START Extracted records

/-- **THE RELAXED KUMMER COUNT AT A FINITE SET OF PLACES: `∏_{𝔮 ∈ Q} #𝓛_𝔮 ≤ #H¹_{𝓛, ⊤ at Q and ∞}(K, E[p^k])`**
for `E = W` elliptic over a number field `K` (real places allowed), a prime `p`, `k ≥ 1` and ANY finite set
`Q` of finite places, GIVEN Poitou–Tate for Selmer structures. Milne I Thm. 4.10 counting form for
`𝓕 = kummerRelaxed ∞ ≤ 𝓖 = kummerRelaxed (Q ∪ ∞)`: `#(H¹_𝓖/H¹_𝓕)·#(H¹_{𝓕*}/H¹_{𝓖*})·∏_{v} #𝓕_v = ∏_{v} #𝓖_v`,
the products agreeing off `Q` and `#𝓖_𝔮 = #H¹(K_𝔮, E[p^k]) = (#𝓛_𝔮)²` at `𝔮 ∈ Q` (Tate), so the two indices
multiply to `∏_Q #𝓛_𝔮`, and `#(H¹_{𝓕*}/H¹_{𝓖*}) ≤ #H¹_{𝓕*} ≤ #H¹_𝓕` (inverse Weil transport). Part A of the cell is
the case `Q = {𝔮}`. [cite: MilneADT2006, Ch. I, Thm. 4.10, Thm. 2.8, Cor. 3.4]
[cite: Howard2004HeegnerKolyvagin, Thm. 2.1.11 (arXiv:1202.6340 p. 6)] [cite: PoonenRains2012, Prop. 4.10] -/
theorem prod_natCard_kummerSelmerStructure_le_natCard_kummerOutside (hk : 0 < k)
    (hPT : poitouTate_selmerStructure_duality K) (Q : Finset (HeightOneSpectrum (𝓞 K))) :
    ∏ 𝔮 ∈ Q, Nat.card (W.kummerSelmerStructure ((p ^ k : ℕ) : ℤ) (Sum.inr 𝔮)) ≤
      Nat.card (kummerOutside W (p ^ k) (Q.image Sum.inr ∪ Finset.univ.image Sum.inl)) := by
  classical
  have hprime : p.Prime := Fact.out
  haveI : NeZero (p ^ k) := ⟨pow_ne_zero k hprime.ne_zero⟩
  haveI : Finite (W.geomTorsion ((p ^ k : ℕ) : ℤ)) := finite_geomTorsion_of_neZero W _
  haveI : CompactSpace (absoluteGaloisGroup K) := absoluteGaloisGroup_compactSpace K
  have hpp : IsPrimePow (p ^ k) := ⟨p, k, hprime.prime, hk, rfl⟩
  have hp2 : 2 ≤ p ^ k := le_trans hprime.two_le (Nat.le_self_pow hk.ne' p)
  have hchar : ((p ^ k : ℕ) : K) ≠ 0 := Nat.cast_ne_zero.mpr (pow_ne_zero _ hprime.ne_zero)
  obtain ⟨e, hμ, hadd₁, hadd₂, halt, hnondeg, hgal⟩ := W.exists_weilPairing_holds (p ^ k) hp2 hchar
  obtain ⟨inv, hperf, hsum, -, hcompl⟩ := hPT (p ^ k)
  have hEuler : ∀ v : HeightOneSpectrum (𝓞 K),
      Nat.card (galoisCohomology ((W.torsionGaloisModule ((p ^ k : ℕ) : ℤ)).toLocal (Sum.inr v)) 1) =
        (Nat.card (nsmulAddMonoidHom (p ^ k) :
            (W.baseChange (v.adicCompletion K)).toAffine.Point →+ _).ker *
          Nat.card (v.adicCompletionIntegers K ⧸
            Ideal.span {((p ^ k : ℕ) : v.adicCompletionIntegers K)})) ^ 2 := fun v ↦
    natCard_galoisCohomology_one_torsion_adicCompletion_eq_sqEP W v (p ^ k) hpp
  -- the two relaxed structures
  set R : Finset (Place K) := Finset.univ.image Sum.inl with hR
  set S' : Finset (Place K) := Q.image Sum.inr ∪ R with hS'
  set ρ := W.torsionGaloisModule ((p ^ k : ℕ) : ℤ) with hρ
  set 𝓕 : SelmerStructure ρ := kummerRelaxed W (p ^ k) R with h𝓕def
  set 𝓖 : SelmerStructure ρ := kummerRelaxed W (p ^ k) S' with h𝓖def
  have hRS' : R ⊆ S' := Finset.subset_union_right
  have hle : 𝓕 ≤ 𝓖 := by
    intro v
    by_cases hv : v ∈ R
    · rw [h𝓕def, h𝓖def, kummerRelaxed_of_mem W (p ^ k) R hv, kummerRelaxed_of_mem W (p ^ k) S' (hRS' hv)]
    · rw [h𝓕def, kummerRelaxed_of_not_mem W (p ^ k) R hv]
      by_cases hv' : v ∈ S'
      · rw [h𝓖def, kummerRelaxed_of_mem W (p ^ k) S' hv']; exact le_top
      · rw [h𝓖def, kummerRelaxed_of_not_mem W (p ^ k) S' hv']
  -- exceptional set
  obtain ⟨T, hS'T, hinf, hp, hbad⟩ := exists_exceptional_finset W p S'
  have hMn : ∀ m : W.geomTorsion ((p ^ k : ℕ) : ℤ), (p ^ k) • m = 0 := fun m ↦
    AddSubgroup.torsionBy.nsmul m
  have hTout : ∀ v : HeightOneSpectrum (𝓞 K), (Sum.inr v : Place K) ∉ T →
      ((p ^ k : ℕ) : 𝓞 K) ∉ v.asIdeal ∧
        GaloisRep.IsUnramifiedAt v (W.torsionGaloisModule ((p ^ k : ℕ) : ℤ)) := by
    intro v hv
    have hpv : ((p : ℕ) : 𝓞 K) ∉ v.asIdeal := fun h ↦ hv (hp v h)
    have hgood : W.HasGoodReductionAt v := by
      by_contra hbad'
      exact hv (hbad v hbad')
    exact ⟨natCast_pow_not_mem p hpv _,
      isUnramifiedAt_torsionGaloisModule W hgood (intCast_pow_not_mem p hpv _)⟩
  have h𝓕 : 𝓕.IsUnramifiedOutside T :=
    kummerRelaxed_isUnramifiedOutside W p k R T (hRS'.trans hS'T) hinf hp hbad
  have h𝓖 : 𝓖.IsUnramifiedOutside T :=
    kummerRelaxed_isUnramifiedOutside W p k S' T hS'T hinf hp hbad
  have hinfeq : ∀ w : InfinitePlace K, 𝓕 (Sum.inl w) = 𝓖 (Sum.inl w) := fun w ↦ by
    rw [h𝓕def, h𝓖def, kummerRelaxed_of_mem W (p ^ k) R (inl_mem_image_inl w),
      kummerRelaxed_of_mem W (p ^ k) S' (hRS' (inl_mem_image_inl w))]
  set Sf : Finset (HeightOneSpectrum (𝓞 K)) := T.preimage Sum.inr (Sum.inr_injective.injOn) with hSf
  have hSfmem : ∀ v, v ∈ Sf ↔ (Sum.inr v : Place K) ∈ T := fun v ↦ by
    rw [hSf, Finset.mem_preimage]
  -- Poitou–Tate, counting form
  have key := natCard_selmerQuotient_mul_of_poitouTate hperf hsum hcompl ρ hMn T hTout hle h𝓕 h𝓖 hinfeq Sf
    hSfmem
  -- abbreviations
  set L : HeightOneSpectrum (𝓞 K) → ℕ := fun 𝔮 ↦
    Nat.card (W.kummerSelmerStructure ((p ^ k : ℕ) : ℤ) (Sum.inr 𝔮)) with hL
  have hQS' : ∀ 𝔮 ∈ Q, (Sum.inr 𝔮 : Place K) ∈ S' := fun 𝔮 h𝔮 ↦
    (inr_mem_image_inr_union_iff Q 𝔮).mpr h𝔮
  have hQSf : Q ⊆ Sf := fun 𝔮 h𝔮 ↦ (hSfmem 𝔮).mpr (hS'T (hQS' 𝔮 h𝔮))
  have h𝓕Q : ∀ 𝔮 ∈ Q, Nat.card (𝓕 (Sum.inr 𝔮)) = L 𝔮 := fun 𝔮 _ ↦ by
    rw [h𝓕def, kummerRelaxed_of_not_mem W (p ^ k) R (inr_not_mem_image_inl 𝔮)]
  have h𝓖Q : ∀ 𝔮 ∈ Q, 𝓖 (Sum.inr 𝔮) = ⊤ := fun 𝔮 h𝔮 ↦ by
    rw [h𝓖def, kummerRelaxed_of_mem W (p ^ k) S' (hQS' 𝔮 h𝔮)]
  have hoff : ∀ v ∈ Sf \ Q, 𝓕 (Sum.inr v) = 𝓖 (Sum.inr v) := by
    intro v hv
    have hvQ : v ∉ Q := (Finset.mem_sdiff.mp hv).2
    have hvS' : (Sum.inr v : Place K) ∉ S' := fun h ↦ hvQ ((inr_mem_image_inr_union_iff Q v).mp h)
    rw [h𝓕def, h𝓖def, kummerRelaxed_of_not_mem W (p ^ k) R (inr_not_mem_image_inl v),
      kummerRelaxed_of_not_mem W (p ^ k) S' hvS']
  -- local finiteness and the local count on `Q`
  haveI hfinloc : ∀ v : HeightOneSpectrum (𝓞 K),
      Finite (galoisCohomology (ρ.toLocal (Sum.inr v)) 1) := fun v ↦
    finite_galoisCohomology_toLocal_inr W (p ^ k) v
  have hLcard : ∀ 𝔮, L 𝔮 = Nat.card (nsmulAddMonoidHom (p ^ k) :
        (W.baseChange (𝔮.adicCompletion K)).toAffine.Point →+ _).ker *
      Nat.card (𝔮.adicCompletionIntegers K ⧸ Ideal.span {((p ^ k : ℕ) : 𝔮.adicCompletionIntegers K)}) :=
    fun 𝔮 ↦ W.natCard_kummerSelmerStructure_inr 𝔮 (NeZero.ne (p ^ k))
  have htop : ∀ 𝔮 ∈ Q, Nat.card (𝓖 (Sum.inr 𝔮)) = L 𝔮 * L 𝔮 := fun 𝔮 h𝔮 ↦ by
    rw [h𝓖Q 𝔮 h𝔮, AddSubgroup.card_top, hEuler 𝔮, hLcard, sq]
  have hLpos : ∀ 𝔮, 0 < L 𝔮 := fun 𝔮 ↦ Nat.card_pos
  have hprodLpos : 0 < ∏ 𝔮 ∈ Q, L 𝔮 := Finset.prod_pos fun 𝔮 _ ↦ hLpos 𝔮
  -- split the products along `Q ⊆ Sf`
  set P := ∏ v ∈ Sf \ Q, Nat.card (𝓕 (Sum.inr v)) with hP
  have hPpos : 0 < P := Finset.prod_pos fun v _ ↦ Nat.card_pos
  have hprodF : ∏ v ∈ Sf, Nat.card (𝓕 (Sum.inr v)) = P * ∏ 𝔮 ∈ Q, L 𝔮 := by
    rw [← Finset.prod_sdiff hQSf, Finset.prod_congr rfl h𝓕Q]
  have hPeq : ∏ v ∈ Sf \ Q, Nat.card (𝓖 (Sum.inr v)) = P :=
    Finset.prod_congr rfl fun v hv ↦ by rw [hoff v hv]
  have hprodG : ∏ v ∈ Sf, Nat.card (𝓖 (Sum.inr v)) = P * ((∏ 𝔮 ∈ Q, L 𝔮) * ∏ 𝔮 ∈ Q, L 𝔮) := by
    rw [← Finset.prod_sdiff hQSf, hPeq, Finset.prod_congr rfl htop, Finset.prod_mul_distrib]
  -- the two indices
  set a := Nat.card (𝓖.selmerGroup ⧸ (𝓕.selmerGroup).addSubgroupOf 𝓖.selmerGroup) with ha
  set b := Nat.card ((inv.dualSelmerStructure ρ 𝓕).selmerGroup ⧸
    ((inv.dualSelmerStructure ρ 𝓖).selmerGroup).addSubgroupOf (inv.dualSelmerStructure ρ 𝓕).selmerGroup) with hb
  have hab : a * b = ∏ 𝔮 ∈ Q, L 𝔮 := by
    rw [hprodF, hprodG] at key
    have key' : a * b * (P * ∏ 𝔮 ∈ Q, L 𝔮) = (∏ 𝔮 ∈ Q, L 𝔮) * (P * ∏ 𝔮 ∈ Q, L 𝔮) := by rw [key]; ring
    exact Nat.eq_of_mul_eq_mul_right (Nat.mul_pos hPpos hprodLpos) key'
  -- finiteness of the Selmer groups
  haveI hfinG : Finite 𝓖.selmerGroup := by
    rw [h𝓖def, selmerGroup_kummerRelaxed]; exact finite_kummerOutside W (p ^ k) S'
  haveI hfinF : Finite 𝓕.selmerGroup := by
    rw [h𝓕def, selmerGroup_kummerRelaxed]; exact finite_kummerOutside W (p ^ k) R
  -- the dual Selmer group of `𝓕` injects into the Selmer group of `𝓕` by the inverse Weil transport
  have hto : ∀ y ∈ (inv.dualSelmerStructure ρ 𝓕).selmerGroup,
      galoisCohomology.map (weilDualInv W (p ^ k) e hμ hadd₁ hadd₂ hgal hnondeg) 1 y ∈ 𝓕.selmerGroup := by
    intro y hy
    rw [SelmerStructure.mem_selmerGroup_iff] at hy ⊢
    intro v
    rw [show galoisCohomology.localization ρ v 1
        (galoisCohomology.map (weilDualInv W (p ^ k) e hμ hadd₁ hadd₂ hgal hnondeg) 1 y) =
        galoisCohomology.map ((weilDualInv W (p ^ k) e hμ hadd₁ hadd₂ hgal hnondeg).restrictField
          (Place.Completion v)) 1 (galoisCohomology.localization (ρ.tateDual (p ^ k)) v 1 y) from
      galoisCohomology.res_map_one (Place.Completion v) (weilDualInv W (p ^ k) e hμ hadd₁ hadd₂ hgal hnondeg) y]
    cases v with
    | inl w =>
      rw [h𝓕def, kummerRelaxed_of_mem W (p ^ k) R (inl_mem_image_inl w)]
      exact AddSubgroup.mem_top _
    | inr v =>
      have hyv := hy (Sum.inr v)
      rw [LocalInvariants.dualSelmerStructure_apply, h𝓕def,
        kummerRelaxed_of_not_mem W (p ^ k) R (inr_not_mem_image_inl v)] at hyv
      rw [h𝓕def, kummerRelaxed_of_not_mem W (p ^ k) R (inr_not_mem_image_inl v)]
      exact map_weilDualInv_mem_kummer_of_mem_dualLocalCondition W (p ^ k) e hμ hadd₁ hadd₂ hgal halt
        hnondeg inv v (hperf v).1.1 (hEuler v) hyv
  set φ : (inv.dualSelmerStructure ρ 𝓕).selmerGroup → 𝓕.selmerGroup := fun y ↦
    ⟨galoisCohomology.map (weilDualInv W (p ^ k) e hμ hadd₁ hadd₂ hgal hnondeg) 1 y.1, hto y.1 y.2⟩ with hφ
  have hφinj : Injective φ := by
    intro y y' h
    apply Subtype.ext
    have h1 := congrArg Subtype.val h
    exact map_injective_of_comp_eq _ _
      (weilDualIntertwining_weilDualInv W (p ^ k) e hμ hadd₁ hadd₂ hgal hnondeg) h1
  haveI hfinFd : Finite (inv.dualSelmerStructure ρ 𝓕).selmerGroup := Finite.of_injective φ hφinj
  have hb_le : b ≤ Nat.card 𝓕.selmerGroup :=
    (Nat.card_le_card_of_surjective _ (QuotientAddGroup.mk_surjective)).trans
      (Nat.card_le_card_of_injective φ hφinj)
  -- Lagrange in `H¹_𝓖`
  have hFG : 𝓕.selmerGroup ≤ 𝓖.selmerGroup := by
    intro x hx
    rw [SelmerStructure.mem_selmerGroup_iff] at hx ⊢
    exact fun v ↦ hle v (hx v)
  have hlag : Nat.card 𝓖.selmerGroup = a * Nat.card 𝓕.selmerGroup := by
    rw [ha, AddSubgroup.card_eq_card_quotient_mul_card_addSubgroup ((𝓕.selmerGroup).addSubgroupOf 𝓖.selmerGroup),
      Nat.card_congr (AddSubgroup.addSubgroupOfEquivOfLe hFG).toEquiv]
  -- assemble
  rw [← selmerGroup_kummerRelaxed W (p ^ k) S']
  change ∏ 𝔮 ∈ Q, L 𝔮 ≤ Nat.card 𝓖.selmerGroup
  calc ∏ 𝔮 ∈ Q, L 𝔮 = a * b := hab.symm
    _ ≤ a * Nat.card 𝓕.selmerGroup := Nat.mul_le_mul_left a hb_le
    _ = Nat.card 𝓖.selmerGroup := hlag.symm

END Extracted records

Task objective: Repeat verbatim the opening run of entries, ending with the line that contains "haveI : Finite".

Response:
/-- **THE RELAXED KUMMER COUNT AT A FINITE SET OF PLACES: `∏_{𝔮 ∈ Q} #𝓛_𝔮 ≤ #H¹_{𝓛, ⊤ at Q and ∞}(K, E[p^k])`**
for `E = W` elliptic over a number field `K` (real places allowed), a prime `p`, `k ≥ 1` and ANY finite set
`Q` of finite places, GIVEN Poitou–Tate for Selmer structures. Milne I Thm. 4.10 counting form for
`𝓕 = kummerRelaxed ∞ ≤ 𝓖 = kummerRelaxed (Q ∪ ∞)`: `#(H¹_𝓖/H¹_𝓕)·#(H¹_{𝓕*}/H¹_{𝓖*})·∏_{v} #𝓕_v = ∏_{v} #𝓖_v`,
the products agreeing off `Q` and `#𝓖_𝔮 = #H¹(K_𝔮, E[p^k]) = (#𝓛_𝔮)²` at `𝔮 ∈ Q` (Tate), so the two indices
multiply to `∏_Q #𝓛_𝔮`, and `#(H¹_{𝓕*}/H¹_{𝓖*}) ≤ #H¹_{𝓕*} ≤ #H¹_𝓕` (inverse Weil transport). Part A of the cell is
the case `Q = {𝔮}`. [cite: MilneADT2006, Ch. I, Thm. 4.10, Thm. 2.8, Cor. 3.4]
[cite: Howard2004HeegnerKolyvagin, Thm. 2.1.11 (arXiv:1202.6340 p. 6)] [cite: PoonenRains2012, Prop. 4.10] -/
theorem prod_natCard_kummerSelmerStructure_le_natCard_kummerOutside (hk : 0 < k)
    (hPT : poitouTate_selmerStructure_duality K) (Q : Finset (HeightOneSpectrum (𝓞 K))) :
    ∏ 𝔮 ∈ Q, Nat.card (W.kummerSelmerStructure ((p ^ k : ℕ) : ℤ) (Sum.inr 𝔮)) ≤
      Nat.card (kummerOutside W (p ^ k) (Q.image Sum.inr ∪ Finset.univ.image Sum.inl)) := by
  classical
  have hprime : p.Prime := Fact.out
  haveI : NeZero (p ^ k) := ⟨pow_ne_zero k hprime.ne_zero⟩
  haveI : Finite (W.geomTorsion ((p ^ k : ℕ) : ℤ)) := finite_geomTorsion_of_neZero W _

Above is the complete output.